Work instructions: Among the lines below, keep only those from the one containing "set p : ι →" through the one containing "filter_upwards [hφev.eventually_nhds] with", and reproduce them exactly.
-- Data supplied follows --
import Literature.Analysis.PDE.WeakHarnackPointwise
import Literature.Analysis.PDE.WeakHarnackCutoff
import Literature.Analysis.PDE.WeakHarnackLogProduct
import HarnessLib

/-!
# The Krylov–Safonov barrier inequality (Gilbarg–Trudinger, proof of Thm. 9.22, p. 247)

Glue of the pointwise algebra (`WeakHarnackPointwise`) with the calculus of the cutoff
(`WeakHarnackCutoff`) and of `-log`/products (`WeakHarnackLogProduct`): for a `C²`
supersolution `a^{ij}D_{ij}u ≤ f` near a point `y` of the unit ball with `u + N > 0`, the function
`v = η w`, `η = (1-|x|²)^β`, `w = -log(u+N)`, satisfies at `y`, whenever `v(y) > 0`,
`-a^{ij}D_{ij}v ≤ 4β²Λ + (f/(u+N))⁺ + (2βnΛ/(1-α²)) v 𝟙_{|y|<α}`
(`neg_pair_hessianMatrix_barrier_le`) — GT's inequality preceding (9.54), with `b = c = 0`.

## References

* D. Gilbarg, N. S. Trudinger, *Elliptic Partial Differential Equations of Second Order* (2001),
  proof of Theorem 9.22, p. 247. [GilbargTrudinger2001]
-/

noncomputable section

open Set InnerProductSpace RealInnerProductSpace Matrix Filter
open scoped Topology

namespace Literature.Analysis.PDE.KrylovSafonov

open Literature.Analysis.PDE.ABP

variable {E : Type*} [NormedAddCommGroup E] [InnerProductSpace ℝ E]
  {ι : Type*} [Fintype ι] [DecidableEq ι]

/-- **The barrier function** `v = η_m · (-log(u + N))`. [cite: GilbargTrudinger2001, (9.53)] -/
def barrier (m : ℕ) (u : E → ℝ) (N : ℝ) (x : E) : ℝ := eta m x * -Real.log (u x + N)

omit [Fintype ι] [DecidableEq ι] in
/-- The Hessian of `u + N` is that of `u`. [folklore] -/
theorem fderiv_add_const_fun (u : E → ℝ) (N : ℝ) :
    fderiv ℝ (fun z ↦ u z + N) = fderiv ℝ u := by
  funext z; exact fderiv_add_const N

omit [DecidableEq ι] in
/-- The Hessian matrix of `u + N` is that of `u`. [folklore] -/
theorem hessianMatrix_add_const (u : E → ℝ) (N : ℝ) (b : OrthonormalBasis ι ℝ E) (x : E) :
    hessianMatrix (fun z ↦ u z + N) b x = hessianMatrix u b x := by
  ext i j; simp [hessianMatrix_apply, fderiv_add_const_fun]

/-- **The barrier inequality** (GT p. 247, `b = c = 0`). At a point `y` with `‖y‖ < 1` and
`v(y) > 0`, for `u` differentiable with `u + N > 0` near `y` and twice differentiable at `y`,
`a(y)` symmetric with `λ|ξ|² ≤ a ξ·ξ ≤ Λ|ξ|²` (`λ > 0`), `a^{ij}D_{ij}u(y) ≤ f(y)`, `β = m + 2` with
`nΛ ≤ 2(β-1)λα²`, `α² < 1`:
`-a^{ij}D_{ij}v(y) ≤ 4β²Λ + (f(y)/(u(y)+N))⁺ + (2βnΛ/(1-α²)) v(y) 𝟙_{‖y‖² < α²}`.
[cite: GilbargTrudinger2001, proof of Thm 9.22, displays 1–3 on p. 247] -/
theorem neg_pair_hessianMatrix_barrier_le (b : OrthonormalBasis ι ℝ E) {u f : E → ℝ} {N : ℝ}
    {a : E → Matrix ι ι ℝ} {m : ℕ} {lam Λ α : ℝ} {y : E} (hy : ‖y‖ < 1)
    (hu : ∀ᶠ z in 𝓝 y, DifferentiableAt ℝ u z ∧ 0 < u z + N)
    (hu2 : DifferentiableAt ℝ (fderiv ℝ u) y)
    (ha : (a y).IsSymm) (hlam0 : 0 < lam) (hΛ0 : 0 ≤ Λ)
    (hlam : ∀ ξ : ι → ℝ, lam * (ξ ⬝ᵥ ξ) ≤ ξ ⬝ᵥ (a y *ᵥ ξ))
    (hΛ : ∀ ξ : ι → ℝ, ξ ⬝ᵥ (a y *ᵥ ξ) ≤ Λ * (ξ ⬝ᵥ ξ))
    (hsuper : pair (a y) (hessianMatrix u b y) ≤ f y) (hα1 : α ^ 2 < 1)
    (hβl : Fintype.card ι * Λ ≤ 2 * (((m + 2 : ℕ) : ℝ) - 1) * lam * α ^ 2)
    (hv : 0 < barrier m u N y) :
    -pair (a y) (hessianMatrix (barrier m u N) b y) ≤
      4 * ((m + 2 : ℕ) : ℝ) ^ 2 * Λ + max (f y / (u y + N)) 0 +
        (if ‖y‖ ^ 2 < α ^ 2 then
          (2 * ((m + 2 : ℕ) : ℝ) * (Fintype.card ι * Λ) / (1 - α ^ 2)) * barrier m u N y
        else 0) := by
  -- data at `y`
  set φ : E → ℝ := fun z ↦ u z + N with hφ
  set w : E → ℝ := fun z ↦ -Real.log (φ z) with hw
  set xc : ι → ℝ := fun i ↦ ⟪y, b i⟫ with hxc
  have hs : ‖y‖ ^ 2 = xc ⬝ᵥ xc := normSq_eq_dotProduct b y
  have hs1 : xc ⬝ᵥ xc < 1 := by
    rw [← hs]; nlinarith [norm_nonneg y]
  have hφev : ∀ᶠ z in 𝓝 y, DifferentiableAt ℝ φ z ∧ 0 < φ z := by
    filter_upwards [hu] with z hz
    exact ⟨hz.1.add_const N, hz.2⟩
  obtain ⟨hφy, hφpos⟩ := hφev.self_of_nhds
  have hφ2 : DifferentiableAt ℝ (fderiv ℝ φ) y := by rw [hφ, fderiv_add_const_fun]; exact hu2
  -- positivity of `η` and `w` at `y`
  have hη : 0 < eta m y := by
    rw [eta]; exact pow_pos (by nlinarith [norm_nonneg y]) _
  have hwpos : 0 < w y := by
    have : barrier m u N y = eta m y * w y := rfl
    rw [this] at hv
    exact pos_of_mul_pos_right hv hη.le  -- hmm: pos_of_mul_pos_right : 0 < a * b → 0 ≤ a → 0 < b
  -- Hessian of `w`
  set p : ι → ℝ := fun i ↦ fderiv ℝ w y (b i) with hp
  have hHw : hessianMatrix w b y = -((φ y)⁻¹ • hessianMatrix u b y) + vecMulVec p p := by
    rw [hw, hessianMatrix_negLog b hφev hφ2, hφ, hessianMatrix_add_const]
  have hlog := neg_pair_hessian_log (a := a y) hφpos hHw hsuper
  -- Hessian of `v = η w`
  have hηw : ∀ᶠ z in 𝓝 y, DifferentiableAt ℝ (eta m) z ∧ DifferentiableAt ℝ w z := by
    filter_upwards [hφev.eventually_nhds] with z hz
    obtain ⟨hz1, hz2⟩ := hz.self_of_nhds
    exact ⟨differentiableAt_eta m z, (hasFDerivAt_negLog hz1 hz2).differentiableAt⟩
  have hw2 : DifferentiableAt ℝ (fderiv ℝ w) y := differentiableAt_fderiv_negLog hφev hφ2
  set q : ι → ℝ := fun i ↦ fderiv ℝ (eta m) y (b i) with hq
  have hHv : hessianMatrix (barrier m u N) b y =
      eta m y • hessianMatrix w b y + vecMulVec p q + vecMulVec q p +
        w y • hessianMatrix (eta m) b y := by
    have : barrier m u N = fun z ↦ eta m z * w z := rfl
    rw [this, hessianMatrix_mul b hηw (differentiableAt_fderiv_eta m y) hw2]
  have hpsd : ∀ ξ : ι → ℝ, 0 ≤ ξ ⬝ᵥ (a y *ᵥ ξ) := fun ξ ↦
    (mul_nonneg hlam0.le (Finset.sum_nonneg fun _ _ ↦ mul_self_nonneg _)).trans (hlam ξ)
  have hprod := neg_pair_hessian_product_le ha hpsd hη hHv hlog
  -- rewrite `η`, `q`, `H_η` in coordinates and apply the pointwise bound
  have hη_eq : eta m y = (1 - xc ⬝ᵥ xc) ^ (m + 2) := by rw [eta, hs]
  have hq_eq : q = (-(2 * ((m + 2 : ℕ) : ℝ) * (1 - xc ⬝ᵥ xc) ^ (m + 2 - 1))) • xc :=
    fderiv_eta_coord m b y
  have hHη := hessianMatrix_eta_eq m b y
  rw [hη_eq, hq_eq, hHη] at hprod
  have key := barrier_rhs_le (Hv := hessianMatrix (barrier m u N) b y) hlam0 hΛ0 hlam hΛ xc
    (β := m + 2) (by omega) hα1 hs1 hβl hwpos hprod
  have hvw : (1 - xc ⬝ᵥ xc) ^ (m + 2) * w y = barrier m u N y := by
    rw [← hη_eq]; rfl
  rw [hvw, ← hs] at key
  exact key

end Literature.Analysis.PDE.KrylovSafonov

end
-- Data supplied concluded --
Response to the task:
  set p : ι → ℝ := fun i ↦ fderiv ℝ w y (b i) with hp
  have hHw : hessianMatrix w b y = -((φ y)⁻¹ • hessianMatrix u b y) + vecMulVec p p := by
    rw [hw, hessianMatrix_negLog b hφev hφ2, hφ, hessianMatrix_add_const]
  have hlog := neg_pair_hessian_log (a := a y) hφpos hHw hsuper
  -- Hessian of `v = η w`
  have hηw : ∀ᶠ z in 𝓝 y, DifferentiableAt ℝ (eta m) z ∧ DifferentiableAt ℝ w z := by
    filter_upwards [hφev.eventually_nhds] with z hz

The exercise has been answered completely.